Für viele ist der ikonische Charakter eines Ortes eng mit einem persönlichen Erlebnis oder einem besonderen Moment verbunden. Ein frühmorgendlicher Spaziergang durch das Emmental im Herbst oder eine Zugfahrt durch die Surselva bleiben oft unvergesslich. Auch der Ausblick von der Promenade Gstaad auf das Palace Hotel oder der Blick auf den Vierwaldstättersee von Vitznau-Wissifluh werden als einzigartig beschrieben.
Was macht einen Ort ikonisch?
Die Definition von «ikonisch» variiert stark. Für manche muss ein Ort weltberühmt sein und auf vielen Reisewunschlisten stehen. Andere schätzen Geheimtipps oder lassen sich einfach von der persönlichen Schönheit eines Ortes begeistern. Die Vielfalt der genannten Orte spiegelt diese unterschiedlichen Perspektiven wider.

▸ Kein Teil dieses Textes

import Literature.AnabelianGeometry.EtaleTheta.Discharge.Sec5ModelCase
import Literature.AlgebraicGeometry.Frobenioids.PsiBaseEquivalence

/-!
# [EtTh] §5 for a MODEL tempered Frobenioid, II: the 1-compatible base functor `Ψ^bs` ([EtTh] Thm. 4.4 (i) ← [FrdI] Thm. 3.4 (v)) from layer L1 (pp. 320, 328 / PDF pp. 94, 102)

Mochizuki, *The étale theta function …*, Publ. RIMS **45** (2009)
[cite: MochizukiEtTh2009, Thm 4.4 (i) p.320 (PDF p.94)]; *The geometry of Frobenioids I*, Kyushu J. Math.
**62** (2008) [cite: MochizukiFrdI2008, Thm. 3.4 (v) p.63].  Seat abc-iut-L2-d4 (sequel to `Sec5ModelCase.lean`);
PROOF-ONLY.

Every [EtTh] §5 discharge in this directory (`Sec5Thm56`, `Sec5Thm510ii/iii`, `Sec5Thm510OfRootTransport`,
`Sec5ModelCase.thm510_ii_iii_of_model`) takes as DATA "a faithful 1-compatible `Ψ^bs`": a functor `Ψbs : D ⥤ D`
with `Ψ ⋙ Base ≅ Base ⋙ Ψbs` — [EtTh] Thm. 4.4 (i) "`Ψ` induces a 1-compatible equivalence `Ψ^bs : D₁ ⥲ D₂`",
whose printed source is [FrdI] Thm. 3.4 (v) (p.63: "there is a 1-unique `Ψ^Base : D₁ → D₂` with
`Ψ^Base ∘ Base₁ ≅ Base₂ ∘ Ψ` … the horizontal arrows are equivalences").  Layer L1 has now CONSTRUCTED that
functor for Frobenioids: abc-iut-L1-d4's `PreFrobenioid.psiBase` with its square `psiBaseSquare`
(`PsiBaseTransport.lean`, p412044) and `psiBase_isEquivalence` (`PsiBaseEquivalence.lean`, p412847), from
"`Ψ` carries pre-steps to base-isomorphisms" ([FrdI] Thm. 3.4 (iii) — for the model a theorem of
abc-iut-L1-t13's `FrdI.thm34ii_of_isOfFSMType`, since pre-steps are preserved and are base-isomorphisms) and
"`Ψ` preserves base-equivalent pairs" ([FrdI] Thm. 3.4 (v), first sentence = sub-node L12b of
plan/L1/SUBDAG-FrdI-Thm34.md, abc-iut-L1-d4's `BaseEquivalencePreserved.lean` p413258, in review at the time
of writing — kept here as the binders `hbe`, `hbe'`).  This file packages it for §5 data over a MODEL tempered
Frobenioid: `exists_compatBase_of_model` — `∃ Ψbs faithful, Ψ ⋙ Base ≅ Base ⋙ Ψbs` — and feeds it to the
end-to-end Theorem 5.10 (ii)(iii) of `Sec5ModelCase.lean` (`thm510_ii_iii_of_model'`: the data `Ψbs, eΨ`
replaced by `hbe, hbe'`).  HONEST FRAMING: kernel-checked implications; nothing asserts that the §5 data exist
for an actual curve; typed ≠ discharged; no side is taken on anything downstream. -/

-- `(PreFrobenioidData.ofFunctor Φ F).base` is `baseFunctor F` only at default transparency (as in L1's file).
set_option backward.isDefEq.respectTransparency false

namespace Literature.AnabelianGeometry.EtaleTheta

open CategoryTheory Opposite
open Literature.AlgebraicGeometry.Frobenioids

universe w v u

namespace ThetaFrobenioid

variable {D : Type u} [Category.{v} D] {Φ B : Dᵒᵖ ⥤ CommMonCat.{w}} {DivB : B ⟶ monoidGp Φ}
  {𝔉 : ThetaFrobenioid.{w} (ModelFrobenioid Φ B DivB) D}
  (Ψ : ModelFrobenioid Φ B DivB ≌ ModelFrobenioid Φ B DivB)

/-- For the model Frobenioid over a base of FSM-type, a self-equivalence `Ψ` carries pre-steps to
base-isomorphisms (the hypothesis `hbi` of abc-iut-L1-d4's `psiBase`): [FrdI] Thm. 3.4 (ii) "`Ψ` preserves
pre-steps" (abc-iut-L1-t13's `FrdI.thm34ii_of_isOfFSMType`) and pre-steps are base-isomorphisms ([FrdI] Def. 1.2
(iii)).  [cite: MochizukiFrdI2008, Thm. 3.4 (ii) p.62] -/
theorem isIso_base_map_of_isPreStep_model (h : ModelFrobenioid.Hypotheses Φ B) (hD : IsOfFSMType D)
    ⦃Y X : ModelFrobenioid Φ B DivB⦄ (α : Y ⟶ X)
    (hα : PreFrobenioid.IsPreStep (ModelFrobenioid.toElem Φ B DivB) α) :
    IsIso (PreFrobenioid.Base (ModelFrobenioid.toElem Φ B DivB) (Ψ.functor.map α)) := by
  have hF := ModelFrobenioid.isFrobenioid (DivB := DivB) h.isMonoidOn h.isDivisorial h.isMonoidOn_rat
    h.isGroupLike_rat h.isGraphConnected h.isTotallyEpimorphic
  have hq := ModelFrobenioid.data_isOfQuasiIsotropicType (DivB := DivB) h
  have hpre := (FrdI.thm34ii_of_isOfFSMType hF hF hq hq hD hD Ψ).1
  exact ((PreFrobenioidData.ofFunctor_isPreStep _ _).mp
    (hpre α ((PreFrobenioidData.ofFunctor_isPreStep _ α).mpr hα))).2

/-- **[EtTh] Thm. 4.4 (i) / [FrdI] Thm. 3.4 (v) for the model: a faithful 1-compatible `Ψ^bs`.**  For §5 data over
a model tempered Frobenioid over a base of FSM-type, every self-equivalence `Ψ` admits a FAITHFUL functor
`Ψbs : D ⥤ D` (indeed an equivalence — abc-iut-L1-d4's `psiBase`, `psiBase_isEquivalence`) with
`Ψ ⋙ Base ≅ Base ⋙ Ψbs` (`psiBaseSquare`) — the data `(Ψbs, eΨ)` of the §5 discharges — GIVEN that `Ψ` and `Ψ⁻¹`
preserve base-equivalent pairs ([FrdI] Thm. 3.4 (v), first sentence; L1 sub-node L12b, abc-iut-L1-d4's
`BaseEquivalencePreserved.lean`).  [cite: MochizukiEtTh2009, Thm 4.4 (i) p.320 (PDF p.94)] -/
theorem exists_compatBase_of_model (h𝔉 : 𝔉.pre = PreFrobenioidData.ofModel Φ B DivB)
    (h : ModelFrobenioid.Hypotheses Φ B) (hD : IsOfFSMType D)
    (hbe : ∀ ⦃A X : ModelFrobenioid Φ B DivB⦄ (φ ψ : A ⟶ X), 𝔉.pre.BaseEquivalent φ ψ →
      𝔉.pre.BaseEquivalent (Ψ.functor.map φ) (Ψ.functor.map ψ))
    (hbe' : ∀ ⦃A X : ModelFrobenioid Φ B DivB⦄ (φ ψ : A ⟶ X), 𝔉.pre.BaseEquivalent φ ψ →
      𝔉.pre.BaseEquivalent (Ψ.inverse.map φ) (Ψ.inverse.map ψ)) :
    ∃ (Ψbs : D ⥤ D) (_ : Ψbs.Faithful), Nonempty (Ψ.functor ⋙ 𝔉.base ≅ 𝔉.base ⋙ Ψbs) := by
  have hF := ModelFrobenioid.isFrobenioid (DivB := DivB) h.isMonoidOn h.isDivisorial h.isMonoidOn_rat
    h.isGroupLike_rat h.isGraphConnected h.isTotallyEpimorphic
  have hb : 𝔉.base = PreFrobenioid.baseFunctor (ModelFrobenioid.toElem Φ B DivB) := by
    change 𝔉.pre.base = _
    rw [h𝔉]
    rfl
  rw [h𝔉] at hbe hbe'
  have hbeF : ∀ ⦃A X : ModelFrobenioid Φ B DivB⦄ (φ ψ : A ⟶ X),
      PreFrobenioid.BaseEquivalent (ModelFrobenioid.toElem Φ B DivB) φ ψ →
      PreFrobenioid.BaseEquivalent (ModelFrobenioid.toElem Φ B DivB) (Ψ.functor.map φ) (Ψ.functor.map ψ) :=
    hbe
  have hbeF' : ∀ ⦃A X : ModelFrobenioid Φ B DivB⦄ (φ ψ : A ⟶ X),
      PreFrobenioid.BaseEquivalent (ModelFrobenioid.toElem Φ B DivB) φ ψ →
      PreFrobenioid.BaseEquivalent (ModelFrobenioid.toElem Φ B DivB) (Ψ.inverse.map φ) (Ψ.inverse.map ψ) :=
    hbe'
  have hbi := isIso_base_map_of_isPreStep_model Ψ h hD
  have hbi' : ∀ ⦃Y X : ModelFrobenioid Φ B DivB⦄ (α : Y ⟶ X),
      PreFrobenioid.IsPreStep (ModelFrobenioid.toElem Φ B DivB) α →
      IsIso (PreFrobenioid.Base (ModelFrobenioid.toElem Φ B DivB) (Ψ.inverse.map α)) :=
    isIso_base_map_of_isPreStep_model Ψ.symm h hD
  haveI := PreFrobenioid.psiBase_isEquivalence hF hF Ψ hbi hbeF hbi' hbeF'
  rw [hb]
  exact ⟨PreFrobenioid.psiBase hF Ψ.functor hbi hbeF, inferInstance,
    ⟨PreFrobenioid.psiBaseSquare hF Ψ.functor hbi hbeF⟩⟩

section EndToEnd

variable (α : Ψ.functor.obj 𝔉.AN ≅ 𝔉.AN) (β : Ψ.functor.obj 𝔉.BN ≅ 𝔉.BN)

/-- **[EtTh] Theorem 5.10 (ii) and (iii), model case, END-TO-END — with the 1-compatible `Ψ^bs` SUPPLIED BY LAYER L1**
(`exists_compatBase_of_model`): `Sec5ModelCase.thm510_ii_iii_of_model` with its data `(Ψbs, eΨ)` replaced by
"`Ψ`, `Ψ⁻¹` preserve base-equivalent pairs" ([FrdI] Thm. 3.4 (v), first sentence; L1 sub-node L12b).  Remaining
inputs: abc-iut-L2-t4's `Facts`, `Ψ^birat_Aut` with the birational square and `Ψ^birat_Aut(K^×) = K^×` ([FrdI]
Prop. 4.4, [EtTh] Prop. 3.4 (ii)), Prop. 5.3 (vi) read at `A_N`, the printed conclusion of Thm. 5.7 read for the
unit (`hζ`), and the anabelian transport data of Thm. 4.4 (iv) / Prop. 2.4.
[cite: MochizukiEtTh2009, Thm 5.10 (ii)(iii) p.333–335 (PDF pp.107–109); Thm 4.4 (i) p.320 (PDF p.94)] -/
theorem thm510_ii_iii_of_model' (h𝔉 : 𝔉.pre = PreFrobenioidData.ofModel Φ B DivB)
    (h : ModelFrobenioid.Hypotheses Φ B) (hD : IsOfFSMType D) (H : 𝔉.Facts)
    (ΨbiratAut : 𝔉.biratUnits 𝔉.BN ≃* 𝔉.biratUnits 𝔉.BN)
    (hbe : ∀ ⦃A X : ModelFrobenioid Φ B DivB⦄ (φ ψ : A ⟶ X), 𝔉.pre.BaseEquivalent φ ψ →
      𝔉.pre.BaseEquivalent (Ψ.functor.map φ) (Ψ.functor.map ψ))
    (hbe' : ∀ ⦃A X : ModelFrobenioid Φ B DivB⦄ (φ ψ : A ⟶ X), 𝔉.pre.BaseEquivalent φ ψ →
      𝔉.pre.BaseEquivalent (Ψ.inverse.map φ) (Ψ.inverse.map ψ))
    (hsq : ∀ u : 𝔉.units 𝔉.BN, ∀ hu : 𝔉.psiAut Ψ β u ∈ 𝔉.units 𝔉.BN,
      ΨbiratAut (𝔉.unitsToBirat 𝔉.BN u) = 𝔉.unitsToBirat 𝔉.BN ⟨_, hu⟩)
    (hconst : 𝔉.constEmb.range.map ΨbiratAut.toMonoidHom = 𝔉.constEmb.range)
    (e : 𝔉.AN ≅ 𝔉.AN)
    (hcap : 𝔉.pre.div (α.inv ≫ Ψ.functor.map 𝔉.sCap ≫ β.hom) = 𝔉.pre.div (e.hom ≫ 𝔉.sCap))
    (hcup : 𝔉.pre.div (α.inv ≫ Ψ.functor.map 𝔉.sCup ≫ β.hom) = 𝔉.pre.div (e.hom ≫ 𝔉.sCup))
    (hζ : ∀ Dc Dp : Aut 𝔉.BN,
      α.inv ≫ Ψ.functor.map 𝔉.sCap ≫ β.hom = e.hom ≫ 𝔉.sCap ≫ Dc.hom →
      α.inv ≫ Ψ.functor.map 𝔉.sCup ≫ β.hom = e.hom ≫ 𝔉.sCup ≫ Dp.hom →
      ∀ hu : Dc⁻¹ * Dp ∈ 𝔉.units 𝔉.BN, ∃ ζ : 𝔉.Kˣ, ζ ^ (2 * 𝔉.l) = 1 ∧
        𝔉.unitsToBirat 𝔉.BN ⟨Dc⁻¹ * Dp, hu⟩ ^ (𝔉.N : ℕ) = 𝔉.constEmb ζ)
    (θ : Aut (𝔉.base.obj 𝔉.BN) ≃* Aut (𝔉.base.obj 𝔉.BN))
    (hstrv : ∀ g : Aut (𝔉.base.obj 𝔉.BN),
      α.inv ≫ Ψ.functor.map (𝔉.strv (𝔉.autBaseIsoAB.symm g)).hom ≫ α.hom ≫ e.hom =
        e.hom ≫ (𝔉.strv (𝔉.autBaseIsoAB.symm (θ g))).hom)
    (hY : 𝔉.imPiY.map θ.toMonoidHom = 𝔉.imPiY) (hYdd : 𝔉.HB.map θ.toMonoidHom = 𝔉.HB)
    (ψY : 𝔉.PiX ≃ₜ* 𝔉.PiX)
    (hbase : ∀ g, 𝔉.autBase 𝔉.BN (𝔉.psiAut Ψ β (𝔉.sgpCap (𝔉.ρ g))) = 𝔉.ρ (ψY g))
    (hψY : 𝔉.PiY.map ψY.toMulEquiv.toMonoidHom = 𝔉.PiY)
    (hψYdd : 𝔉.PiYdd.map ψY.toMulEquiv.toMonoidHom = 𝔉.PiYdd) :
    𝔉.PsiAutPreserves Ψ β ΨbiratAut ∧
      𝔉.MonoThetaEnvCompat H.sectionsFactor 𝔉.outerActionLZ_of H.sgpCapSection H.sgpCupSection
        H.constantsEqNormalizer ∅ Ψ β ψY hbase hψY hψYdd := by
  obtain ⟨Ψbs, hΨbs, ⟨eΨ⟩⟩ := exists_compatBase_of_model Ψ h𝔉 h hD hbe hbe'
  haveI := hΨbs
  exact thm510_ii_iii_of_model Ψ α β h𝔉 h hD H ΨbiratAut Ψbs eΨ hsq hconst e hcap hcup hζ θ hstrv hY hYdd
    ψY hbase hψY hψYdd

/-- **[EtTh] Theorem 5.6, model case — with `Ψ^bs` supplied by layer L1.**  `Sec5ModelCase.cyclotomicRigidityPreserved_of_model`
with `(Ψbs, eΨ)` replaced by base-equivalence preservation for `Ψ`, `Ψ⁻¹` ([FrdI] Thm. 3.4 (v) first sentence).
The transport `aΨ` of `(l·Δ_Θ) ⊗ ℤ/Nℤ` and the other inputs are as there.
[cite: MochizukiEtTh2009, Thm 5.6 p.328–329 (PDF pp.102–103); Thm 4.4 (i) p.320 (PDF p.94)] -/
theorem cyclotomicRigidityPreserved_of_model' (h𝔉 : 𝔉.pre = PreFrobenioidData.ofModel Φ B DivB)
    (h : ModelFrobenioid.Hypotheses Φ B) (hD : IsOfFSMType D) (hnd : IsNonDilatingOn Φ)
    (hN : ∃ A : ModelFrobenioid Φ B DivB, ¬ (PreFrobenioidData.ofModel Φ B DivB).IsGroupLikeObj A)
    (hbe : ∀ ⦃A X : ModelFrobenioid Φ B DivB⦄ (φ ψ : A ⟶ X), 𝔉.pre.BaseEquivalent φ ψ →
      𝔉.pre.BaseEquivalent (Ψ.functor.map φ) (Ψ.functor.map ψ))
    (hbe' : ∀ ⦃A X : ModelFrobenioid Φ B DivB⦄ (φ ψ : A ⟶ X), 𝔉.pre.BaseEquivalent φ ψ →
      𝔉.pre.BaseEquivalent (Ψ.inverse.map φ) (Ψ.inverse.map ψ))
    (aΨ : ∀ S : ModelFrobenioid Φ B DivB, 𝔉.lDeltaModN S ≃* 𝔉.lDeltaModN (Ψ.functor.obj S))
    (ρ : FrobenioidCyclotomicRigidity.RigidityFamily 𝔉) (hB : 𝔉.IsThetaSaturated 𝔉.BN)
    (hreach : FrobenioidCyclotomicRigidity.LinearlyReachableFromBN 𝔉)
    (hρ : FrobenioidCyclotomicRigidity.IsFunctorialLinear 𝔉 ρ)
    (haΨ : ∀ {S T : ModelFrobenioid Φ B DivB} (φ : S ⟶ T) (x : 𝔉.lDeltaModN S),
      aΨ T (𝔉.lDeltaModNMap φ x) = 𝔉.lDeltaModNMap (Ψ.functor.map φ) (aΨ S x))
    (hpull : ∀ {S T : ModelFrobenioid Φ B DivB} (φ : S ⟶ T) (u : 𝔉.muTorsion T 𝔉.N)
      (hu : Ψ.functor.mapAut T (u : Aut T) ∈ 𝔉.muTorsion (Ψ.functor.obj T) 𝔉.N),
      Ψ.functor.mapAut S (𝔉.muTorsionPull φ 𝔉.N u : Aut S) =
        (𝔉.muTorsionPull (Ψ.functor.map φ) 𝔉.N ⟨_, hu⟩ : Aut (Ψ.functor.obj S)))
    (hBN : ∀ (hΨB : 𝔉.IsThetaSaturated (Ψ.functor.obj 𝔉.BN)) (x : 𝔉.lDeltaModN 𝔉.BN),
      (Ψ.functor.mapAut 𝔉.BN (ρ 𝔉.BN hB x : Aut 𝔉.BN) : Aut (Ψ.functor.obj 𝔉.BN)) =
        ρ (Ψ.functor.obj 𝔉.BN) hΨB (aΨ 𝔉.BN x)) :
    FrobenioidCyclotomicRigidity.CyclotomicRigidityPreserved 𝔉 Ψ ρ aΨ := by
  obtain ⟨Ψbs, hΨbs, ⟨eΨ⟩⟩ := exists_compatBase_of_model Ψ h𝔉 h hD hbe hbe'
  haveI := hΨbs
  exact cyclotomicRigidityPreserved_of_model Ψ h𝔉 h hD hnd hN Ψbs eΨ aΨ ρ hB hreach hρ haΨ hpull hBN

end EndToEnd

end ThetaFrobenioid

end Literature.AnabelianGeometry.EtaleTheta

Natur pur: Seen, Täler und majestätische Landschaften
Die Schweizer Natur bleibt für viele der Inbegriff von Ikonischem. Das Brienzer Rothorn, das Engadin mit seiner weiten Tallandschaft, der Thunersee und das Appenzeller Land wurden mehrfach genannt. Auch der Creux du Van im Jura, ein natürliches Felsamphitheater, findet grossen Anklang.
Ein besonders emotionales Beispiel ist Brunnen am Vierwaldstättersee: «Für mich ist es Brunnen am Vierwaldstättersee – der schönste See mit den schönsten Bergen», schwärmt ein Leser. Diese Beschreibungen zeigen, wie tief die Verbundenheit mit der Natur in der Schweiz ist.
Expertenmeinung: Die Vielfalt der Schweizer Pärke
Schweiz Tourismus betont die enorme Vielfalt des Landes. Markus Tschannen, Mediensprecher, erklärt, dass es unmöglich sei, sich auf nur fünf ikonische Orte zu beschränken. Er verweist auf die 20 einzigartigen Schweizer Pärke, die nicht nur Naturerlebnisse bieten, sondern auch viel Wissen vermitteln.
Diese Pärke reichen von den Murals in Le Locle im Neuenburger Jura bis zur Alp Champatsch über Lü im Val Müstair oder vom Winzerdorf Ollon in den Waadtländer Alpen bis zum historischen Städtli Werdenberg. Sie repräsentieren die kulturelle und landschaftliche Diversität der Schweiz.
Meistbesuchte Attraktionen
Interessante Zahlen liefert Schweiz Tourismus auch zu den meistbesuchten Attraktionen. Im Jahr 2024 war der Zoo Zürich mit 1'270'000 Gästen die meistbesuchte kostenpflichtige Sehenswürdigkeit. Diese Statistik berücksichtigt jedoch nur Orte, bei denen Besucher gezählt werden können.
Beliebte Ausflugsberge wie das Jungfraujoch oder die Rigi erreichen ebenfalls Besucherzahlen von bis zu einer Million Gästen pro Jahr. Eine einheitliche Zählung ist hier jedoch aufgrund von Tages- oder Saisonkarten schwierig.
- Zoo Zürich: 1.270.000 Besucher im Jahr 2024 (meistbesuchte kostenpflichtige Attraktion).
- Jungfraujoch: Über eine Million Besucher pro Jahr.
- Rigi: Über eine Million Besucher pro Jahr.
Die Schweizer Landschaft, ihre Städte und die kulturellen Angebote zeigen sich in einer beeindruckenden Vielfalt. Ob weltberühmte Berge oder stille Geheimtipps – das Land bietet unzählige ikonische Orte, die es zu entdecken gilt.